Although the district court agreed that evidence obtained during the military search was inadmissible because it violated the Military Rules of Evidence, it nonetheless found that the good faith exception allowed the government to admit evidence discovered via the second search.
On September 20, 2017, Appellant entered a conditional guilty plea to production of child pornography in violation of
I.
Appellant was a member of the United States Navy's Sea, Air, and Land Team. At all times relevant to this appeal, he was stationed in San Diego, California. But for one week in January 2017, Appellant attended a training at the Little Creek base in Virginia Beach, Virginia. During that week, Appellant was accused of sexual assault and suspected of possession of child pornography.
On his next to last night of training in Virginia, Appellant met a woman. The woman recalled that, during her night out with Appellant, the pair went to a few bars and had more than a few drinks. The woman came in and out of consciousness throughout the night, but she remembered returning to Appellant's room in the Navy Gateway Inns and Suites at Little Creek. At around 4:00 a.m., the woman woke up lying naked next to Appellant. She learned from Appellant that, at some point during the night, they had sex. She then left. While she was waiting for a cab at the gate of the base, she began to cry. A service member on guard duty (a "sentry") approached her, and she told him that Appellant sexually assaulted her. Appellant then attempted to call her. She didn't answer. Meanwhile, the sentry reported the allegations to NCIS.
Later that day, NCIS began investigating the allegations. In doing so, NCIS orchestrated a "controlled text message conversation" between the woman and Appellant. NCIS agents had the woman text Appellant and inquire about the night in question. During that conversation, Appellant admitted that the pair had sex and that the woman was not sober. With that, NCIS agents began coordinating with Appellant's commanding officer in San Diego as well as the commanding officer of the Little Creek base to obtain authorizations to search Appellant's cell phone and hotel room. NCIS also consulted the Judge Advocate General's ("JAG") authorities at both bases. NCIS and JAG officers decided that the Little Creek commanding officer should authorize the search of Appellant's hotel room while Appellant's commanding officer in San Diego should authorize the search of his phone. The officers reasoned that, while the Little Creek commanding officer had control over the base, Appellant's commanding officer in San Diego had control over Appellant. In line with that plan, Appellant's commanding officer in San Diego signed a Command Authorization for Search and Seizure ("CASS") sanctioning the search of Appellant's phone.

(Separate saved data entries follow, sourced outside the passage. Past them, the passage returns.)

import Summits.CriticalPhenomena.PercolationContinuityZ3.Theorems.PercNearOneGluingNoHeavyLowerTailKnQuestion8CoefficientwiseInGadgetCex
import Summits.CriticalPhenomena.PercolationContinuityZ3.Theorems.PercNearOneGluingNoHeavyLowerTailKnQuestion8CoefficientwiseFibrePA
import Mathlib.Data.Fin.VecNotation
import HarnessLib

/-!
# The `K ∪ B`-fibre positivity (M-FIBRE conjecture of prim-lf-2 gen 61) is FALSE — a kernel-checked 6-vertex witness

Support file (`--supports stmt-CriticalPhenomena-4575`, closed), prover `prim-lf-2` (gen 61).  No named facts, no sorries; standard axioms; the arithmetic is
`decide +kernel` on the two-colour edge recursion `IGCex.cwRec` of `…CoefficientwiseInGadgetCex.lean` (`2⁶` leaves).  Memo `prim-lf-2/CW-FIBRE-gen61.md` §11.

`…CoefficientwiseFibrePA.lean` (p554439) reduced the two-sided avoidance sums `Σ_{K∩X=∅=B∩X} T(K,B)` (in particular the atom `A₀₀` of NC-SPLIT) to the hypothesis that every
fibre `{s : K s ∪ K(E∖s) = M}` of `M = K ∪ B` is twisted positively associated, which forces `0 ≤ Σ_{fibre} T` (`flipBlock_tsum_nonneg`); gen 61 verified this for every fibre of
every connected graph on ≤ 5 vertices.  It FAILS on 6 vertices: `G` = the 4-cycle `0–2–1–3–0` with two pendant edges `1–4`, `1–5`, root `0`, fibre `M = V`, `f = pt 3`, `g = pt 2`:
the fibre sum is `−2` (`+6` from `(K,B) = ({0},V)×3, (V,{0})×3`, `−8` from the eight crossed pairs with `1 ∈ K ∩ B` and the pendants split between the clusters).
* `Coefficientwise.FibreCex.fibre_sum_eq` — `Σ_{s ⊆ E : K s ∪ K(E∖s) = univ} (pt 3 (K s) − pt 3 (K(E∖s)))(pt 2 (K s) − pt 2 (K(E∖s))) = −2` (`E` = all six edges);
* `Coefficientwise.FibreCex.not_fibre_tsum_nonneg` — so "every fibre has a nonnegative T-sum" is false;
* `Coefficientwise.FibreCex.not_fibrePA` — and the hypothesis `hPA` of `twoSidedAvoidance_tsum_nonneg_of_fibrePA` fails for this graph (via `flipBlock_tsum_nonneg`).
The two-sided avoidance sums themselves (`(I1)_X`, exhaustive on ≤ 6 vertices) are NOT refuted: negative fibres are compensated inside `D_X`.
[cite: KozmaNitzan2024, Questions 8–9 (§5.5 p. 36) (context: the Question-8 pocket covariance programme)]
-/

namespace Summit.CriticalPhenomena.PercolationContinuityZ3.Theorems

open Finset Literature.Probability.Percolation Literature.Computation.FiniteGraph

namespace Coefficientwise

namespace FibreCex

open IGCex

/-- Edge table of the witness: the 4-cycle `0–2–1–3–0` and the pendant edges `1–4`, `1–5`. -/
def EL₄ : Fin 6 → ℕ × ℕ := ![(0,2), (0,3), (1,2), (1,3), (1,4), (1,5)]

/-- All entries of `EL₄` are vertices of `Fin 6`. -/
theorem hEL₄ : ∀ i, (EL₄ i).1 < 6 ∧ (EL₄ i).2 < 6 := by decide

/-- The 6-vertex graph of the witness. -/
def ends₄ : Fin 6 → Sym2 (Fin 6) := endsOf EL₄ hEL₄

/-- All six edges as a list (for the recursion). -/
def lE₄ : List (Fin 6) := [0, 1, 2, 3, 4, 5]

/-- The red cluster of the root `0` as a function of the red edge set. -/
noncomputable def K₄ (s : Finset (Fin 6)) : Set (Fin 6) := openCluster (ends₄ '' (↑s : Set (Fin 6))) 0

/-- Integer leaf of the fibre sum: `[1,…,5 all covered]·(r₃ − b₃)(r₂ − b₂)`. -/
def leaf₄ (lr lb : List ℕ) : ℤ :=
  leafB ((jl lr 0 1 || jl lb 0 1) && ((jl lr 0 2 || jl lb 0 2) && ((jl lr 0 3 || jl lb 0 3) && ((jl lr 0 4 || jl lb 0 4) && (jl lr 0 5 || jl lb 0 5)))))
    (jl lr 0 3) (jl lb 0 3) (jl lr 0 2) (jl lb 0 2)

/-- Kernel evaluation: the fibre recursion of the witness is `−2`. -/
theorem cwRec₄ : cwRec leaf₄ (lE₄.map EL₄) (List.range 6) (List.range 6) = -2 := by
  decide +kernel

open Classical in
/-- Real leaf of the fibre sum as a function of the red and blue edge sets. -/
noncomputable def LEAF₄ (R B : Finset (Fin 6)) : ℝ :=
  (if ((1 : Fin 6) ∈ openCluster (ends₄ '' (↑R : Set (Fin 6))) 0 ∨ (1 : Fin 6) ∈ openCluster (ends₄ '' (↑B : Set (Fin 6))) 0) ∧
        (((2 : Fin 6) ∈ openCluster (ends₄ '' (↑R : Set (Fin 6))) 0 ∨ (2 : Fin 6) ∈ openCluster (ends₄ '' (↑B : Set (Fin 6))) 0) ∧
          (((3 : Fin 6) ∈ openCluster (ends₄ '' (↑R : Set (Fin 6))) 0 ∨ (3 : Fin 6) ∈ openCluster (ends₄ '' (↑B : Set (Fin 6))) 0) ∧
            (((4 : Fin 6) ∈ openCluster (ends₄ '' (↑R : Set (Fin 6))) 0 ∨ (4 : Fin 6) ∈ openCluster (ends₄ '' (↑B : Set (Fin 6))) 0) ∧
              ((5 : Fin 6) ∈ openCluster (ends₄ '' (↑R : Set (Fin 6))) 0 ∨ (5 : Fin 6) ∈ openCluster (ends₄ '' (↑B : Set (Fin 6))) 0))))
    then (1 : ℝ) else 0) *
    ((pt 3 (openCluster (ends₄ '' (↑R : Set (Fin 6))) 0) - pt 3 (openCluster (ends₄ '' (↑B : Set (Fin 6))) 0)) *
      (pt 2 (openCluster (ends₄ '' (↑R : Set (Fin 6))) 0) - pt 2 (openCluster (ends₄ '' (↑B : Set (Fin 6))) 0)))

/-- Boolean form of the covering predicate. [folklore] -/
theorem bool_cover {A₁ B₁ A₂ B₂ A₃ B₃ A₄ B₄ A₅ B₅ : Prop} {a₁ b₁ a₂ b₂ a₃ b₃ a₄ b₄ a₅ b₅ : Bool}
    (ha₁ : A₁ ↔ a₁ = true) (hb₁ : B₁ ↔ b₁ = true) (ha₂ : A₂ ↔ a₂ = true) (hb₂ : B₂ ↔ b₂ = true) (ha₃ : A₃ ↔ a₃ = true) (hb₃ : B₃ ↔ b₃ = true)
    (ha₄ : A₄ ↔ a₄ = true) (hb₄ : B₄ ↔ b₄ = true) (ha₅ : A₅ ↔ a₅ = true) (hb₅ : B₅ ↔ b₅ = true) :
    ((A₁ ∨ B₁) ∧ ((A₂ ∨ B₂) ∧ ((A₃ ∨ B₃) ∧ ((A₄ ∨ B₄) ∧ (A₅ ∨ B₅))))) ↔
      ((a₁ || b₁) && ((a₂ || b₂) && ((a₃ || b₃) && ((a₄ || b₄) && (a₅ || b₅))))) = true := by
  rw [ha₁, hb₁, ha₂, hb₂, ha₃, hb₃, ha₄, hb₄, ha₅, hb₅]
  simp only [Bool.and_eq_true, Bool.or_eq_true]

open Classical in
/-- The integer leaf computes the real leaf of the witness. -/
theorem HL₄ : ∀ (R B : Finset (Fin 6)) (labR labB : List ℕ),
    (∃ op : List (ℕ × ℕ), cfgOf 6 op = endsOf EL₄ hEL₄ '' (↑R : Set (Fin 6)) ∧ LabelsOK 6 op labR) →
    (∃ op : List (ℕ × ℕ), cfgOf 6 op = endsOf EL₄ hEL₄ '' (↑B : Set (Fin 6)) ∧ LabelsOK 6 op labB) →
    (leaf₄ labR labB : ℝ) = LEAF₄ R B := by
  intro R B labR labB hR hB
  rw [leaf₄, leafB_cast, LEAF₄, ends₄,
    ite_eq_of_iff (bool_cover (mem_iff_of_inv hR 0 1) (mem_iff_of_inv hB 0 1) (mem_iff_of_inv hR 0 2) (mem_iff_of_inv hB 0 2)
      (mem_iff_of_inv hR 0 3) (mem_iff_of_inv hB 0 3) (mem_iff_of_inv hR 0 4) (mem_iff_of_inv hB 0 4) (mem_iff_of_inv hR 0 5) (mem_iff_of_inv hB 0 5)),
    pt_eq_of_iff (mem_iff_of_inv hR 0 3), pt_eq_of_iff (mem_iff_of_inv hB 0 3), pt_eq_of_iff (mem_iff_of_inv hR 0 2), pt_eq_of_iff (mem_iff_of_inv hB 0 2)]
  rfl

/-- The fibre predicate `K s ∪ K(E∖s) = univ` of the witness as a finite conjunction (the root `0` always lies in `K s`). [folklore] -/
theorem cover_iff (A B : Set (Fin 6)) (h0 : (0 : Fin 6) ∈ A) :
    A ∪ B = Set.univ ↔ (((1 : Fin 6) ∈ A ∨ (1 : Fin 6) ∈ B) ∧ (((2 : Fin 6) ∈ A ∨ (2 : Fin 6) ∈ B) ∧ (((3 : Fin 6) ∈ A ∨ (3 : Fin 6) ∈ B) ∧
      (((4 : Fin 6) ∈ A ∨ (4 : Fin 6) ∈ B) ∧ ((5 : Fin 6) ∈ A ∨ (5 : Fin 6) ∈ B))))) := by
  rw [Set.eq_univ_iff_forall]
  constructor
  · intro h; exact ⟨h 1, h 2, h 3, h 4, h 5⟩
  · rintro ⟨h1, h2, h3, h4, h5⟩ v
    fin_cases v
    · exact Or.inl h0
    · exact h1
    · exact h2
    · exact h3
    · exact h4
    · exact h5

open Classical in
/-- **The fibre sum of the witness is `−2`**: over the colourings `s` with `K s ∪ K(E ∖ s) = univ` (`E` = all six edges, `K₄ s` the red cluster of `0`),
`Σ (pt 3 (K s) − pt 3 (K(E∖s)))·(pt 2 (K s) − pt 2 (K(E∖s))) = −2`. -/
theorem fibre_sum_eq :
    (∑ s ∈ (univ : Finset (Fin 6)).powerset.filter (fun s : Finset (Fin 6) => K₄ s ∪ K₄ (univ \ s) = Set.univ),
      (pt 3 (K₄ s) - pt 3 (K₄ (univ \ s))) * (pt 2 (K₄ s) - pt 2 (K₄ (univ \ s)))) = -2 := by
  have hbridge := cwRec_eq_sum EL₄ hEL₄ leaf₄ LEAF₄ HL₄ lE₄ (by decide) ∅ ∅ _ _ (inv_empty EL₄ hEL₄) (inv_empty EL₄ hEL₄)
  have hl : lE₄.toFinset = (univ : Finset (Fin 6)) := by decide
  rw [hl, cwRec₄] at hbridge
  rw [Finset.sum_filter]
  have hsum : ∀ s ∈ (univ : Finset (Fin 6)).powerset,
      (if K₄ s ∪ K₄ (univ \ s) = Set.univ then (pt 3 (K₄ s) - pt 3 (K₄ (univ \ s))) * (pt 2 (K₄ s) - pt 2 (K₄ (univ \ s))) else 0) =
        LEAF₄ (∅ ∪ s) (∅ ∪ (univ \ s)) := by
    intro s _
    have h0 : (0 : Fin 6) ∈ K₄ s := mem_openCluster_self _ 0
    by_cases hc : K₄ s ∪ K₄ (univ \ s) = Set.univ
    · have hc' := (cover_iff _ _ h0).mp hc
      rw [if_pos hc]
      simp only [K₄] at hc' ⊢
      simp only [Finset.empty_union, LEAF₄, if_pos hc', one_mul]
    · have hc' : ¬ (((1 : Fin 6) ∈ K₄ s ∨ (1 : Fin 6) ∈ K₄ (univ \ s)) ∧ (((2 : Fin 6) ∈ K₄ s ∨ (2 : Fin 6) ∈ K₄ (univ \ s)) ∧
          (((3 : Fin 6) ∈ K₄ s ∨ (3 : Fin 6) ∈ K₄ (univ \ s)) ∧ (((4 : Fin 6) ∈ K₄ s ∨ (4 : Fin 6) ∈ K₄ (univ \ s)) ∧
            ((5 : Fin 6) ∈ K₄ s ∨ (5 : Fin 6) ∈ K₄ (univ \ s)))))) := fun h => hc ((cover_iff _ _ h0).mpr h)
      rw [if_neg hc]
      simp only [K₄] at hc' ⊢
      simp only [Finset.empty_union, LEAF₄, if_neg hc', zero_mul]
  rw [Finset.sum_congr rfl hsum, ← hbridge]
  norm_num

open Classical in
/-- **Fibre T-sums are not always nonnegative**: for the witness graph, root `0` and the monotone point functions `pt 3`, `pt 2`, the fibre `M = univ` has sum `−2 < 0`. -/
theorem not_fibre_tsum_nonneg :
    ¬ (∀ M : Set (Fin 6), 0 ≤ ∑ s ∈ (univ : Finset (Fin 6)).powerset.filter (fun s : Finset (Fin 6) => K₄ s ∪ K₄ (univ \ s) = M),
      (pt 3 (K₄ s) - pt 3 (K₄ (univ \ s))) * (pt 2 (K₄ s) - pt 2 (K₄ (univ \ s)))) := by
  intro h
  have h0 := h Set.univ
  rw [fibre_sum_eq] at h0
  linarith

open Classical in
/-- **The hypothesis `hPA` of `twoSidedAvoidance_tsum_nonneg_of_fibrePA` fails for the witness**: the fibre `M = univ` of `K₄` is not twisted positively associated
(otherwise `flipBlock_tsum_nonneg` would make its T-sum nonnegative). -/
theorem not_fibrePA :
    ¬ (∀ M : Set (Fin 6), ∀ Φ Ψ : Finset (Fin 6) → ℝ,
      (∀ s ∈ (univ : Finset (Fin 6)).powerset.filter (fun s => K₄ s ∪ K₄ (univ \ s) = M),
        ∀ t ∈ (univ : Finset (Fin 6)).powerset.filter (fun s => K₄ s ∪ K₄ (univ \ s) = M),
          K₄ s ⊆ K₄ t → K₄ (univ \ t) ⊆ K₄ (univ \ s) → Φ s ≤ Φ t) →
      (∀ s ∈ (univ : Finset (Fin 6)).powerset.filter (fun s => K₄ s ∪ K₄ (univ \ s) = M),
        ∀ t ∈ (univ : Finset (Fin 6)).powerset.filter (fun s => K₄ s ∪ K₄ (univ \ s) = M),
          K₄ s ⊆ K₄ t → K₄ (univ \ t) ⊆ K₄ (univ \ s) → Ψ s ≤ Ψ t) →
      (∑ s ∈ (univ : Finset (Fin 6)).powerset.filter (fun s => K₄ s ∪ K₄ (univ \ s) = M), Φ s) *
        (∑ s ∈ (univ : Finset (Fin 6)).powerset.filter (fun s => K₄ s ∪ K₄ (univ \ s) = M), Ψ s) ≤
        (((univ : Finset (Fin 6)).powerset.filter (fun s => K₄ s ∪ K₄ (univ \ s) = M)).card : ℝ) *
          ∑ s ∈ (univ : Finset (Fin 6)).powerset.filter (fun s => K₄ s ∪ K₄ (univ \ s) = M), Φ s * Ψ s) := by
  intro hPA
  have key := twoSidedAvoidance_tsum_nonneg_of_fibrePA (univ : Finset (Fin 6)) K₄ (∅ : Set (Fin 6)) (pt 3) (pt 2) (pt_monotone 3) (pt_monotone 2) hPA
  -- with `X = ∅` the avoidance event is everything; split it into the fibre `M = univ` and the rest is not needed: use the block lemma on the fibre directly
  set F : Finset (Finset (Fin 6)) := (univ : Finset (Fin 6)).powerset.filter (fun s => K₄ s ∪ K₄ (univ \ s) = Set.univ) with hF
  have hFE : ∀ s ∈ F, s ⊆ univ := fun s _ => subset_univ s
  have hflip : ∀ s ∈ F, univ \ s ∈ F := by
    intro s hs
    obtain ⟨_, hM⟩ := Finset.mem_filter.mp hs
    refine Finset.mem_filter.mpr ⟨Finset.mem_powerset.mpr Finset.sdiff_subset, ?_⟩
    rw [Finset.sdiff_sdiff_eq_self (subset_univ s), Set.union_comm]; exact hM
  have hnn := flipBlock_tsum_nonneg (univ : Finset (Fin 6)) K₄ F (pt 3) (pt 2) (pt_monotone 3) (pt_monotone 2) hFE hflip (hPA Set.univ)
  rw [hF, fibre_sum_eq] at hnn
  linarith

end FibreCex

end Coefficientwise

end Summit.CriticalPhenomena.PercolationContinuityZ3.Theorems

The CASS sought to collect messages, photographs, videos, and any other information related to the investigation from Appellant's phone. In its statement of probable cause, the affidavit supporting the CASS connected Appellant's phone to the alleged criminal activity by noting that Appellant attempted to call his accuser after dropping her off at the gate. It also noted that NCIS agents orchestrated a pretext communication between Appellant and the woman accusing him of sexual assault.
A week later, a digital forensics examiner executed the search of Appellant's phone. In doing so, the forensics examiner viewed thumbnail-size icons of photographs on Appellant's phone. The examiner, who was trained in and had experience with child exploitation investigations, believed some of those photographs were images of child pornography.
Based on the evidence discovered during the military search of Appellant's phone, NCIS obtained a federal search warrant from the Eastern District of Virginia to search Appellant's phone for further evidence of child pornography. Under the authority of this second warrant, the forensics examiner continued his analysis of Appellant's cell phone data. He found 78 images and four videos of child pornography. The images depicted known victims of child sexual exploitation, while the videos depicted Appellant performing a sexual act inches from the face of a sleeping child.
On March 31, 2017, the Government filed a criminal complaint charging Appellant with possession and production of child pornography. And on April 20, 2017, a grand jury indicted Appellant for possession, production, and transportation of child pornography. On June 6, 2017, Appellant moved to suppress the evidence obtained from the two searches of his phone. After holding a hearing on Appellant's motion, the district court denied it.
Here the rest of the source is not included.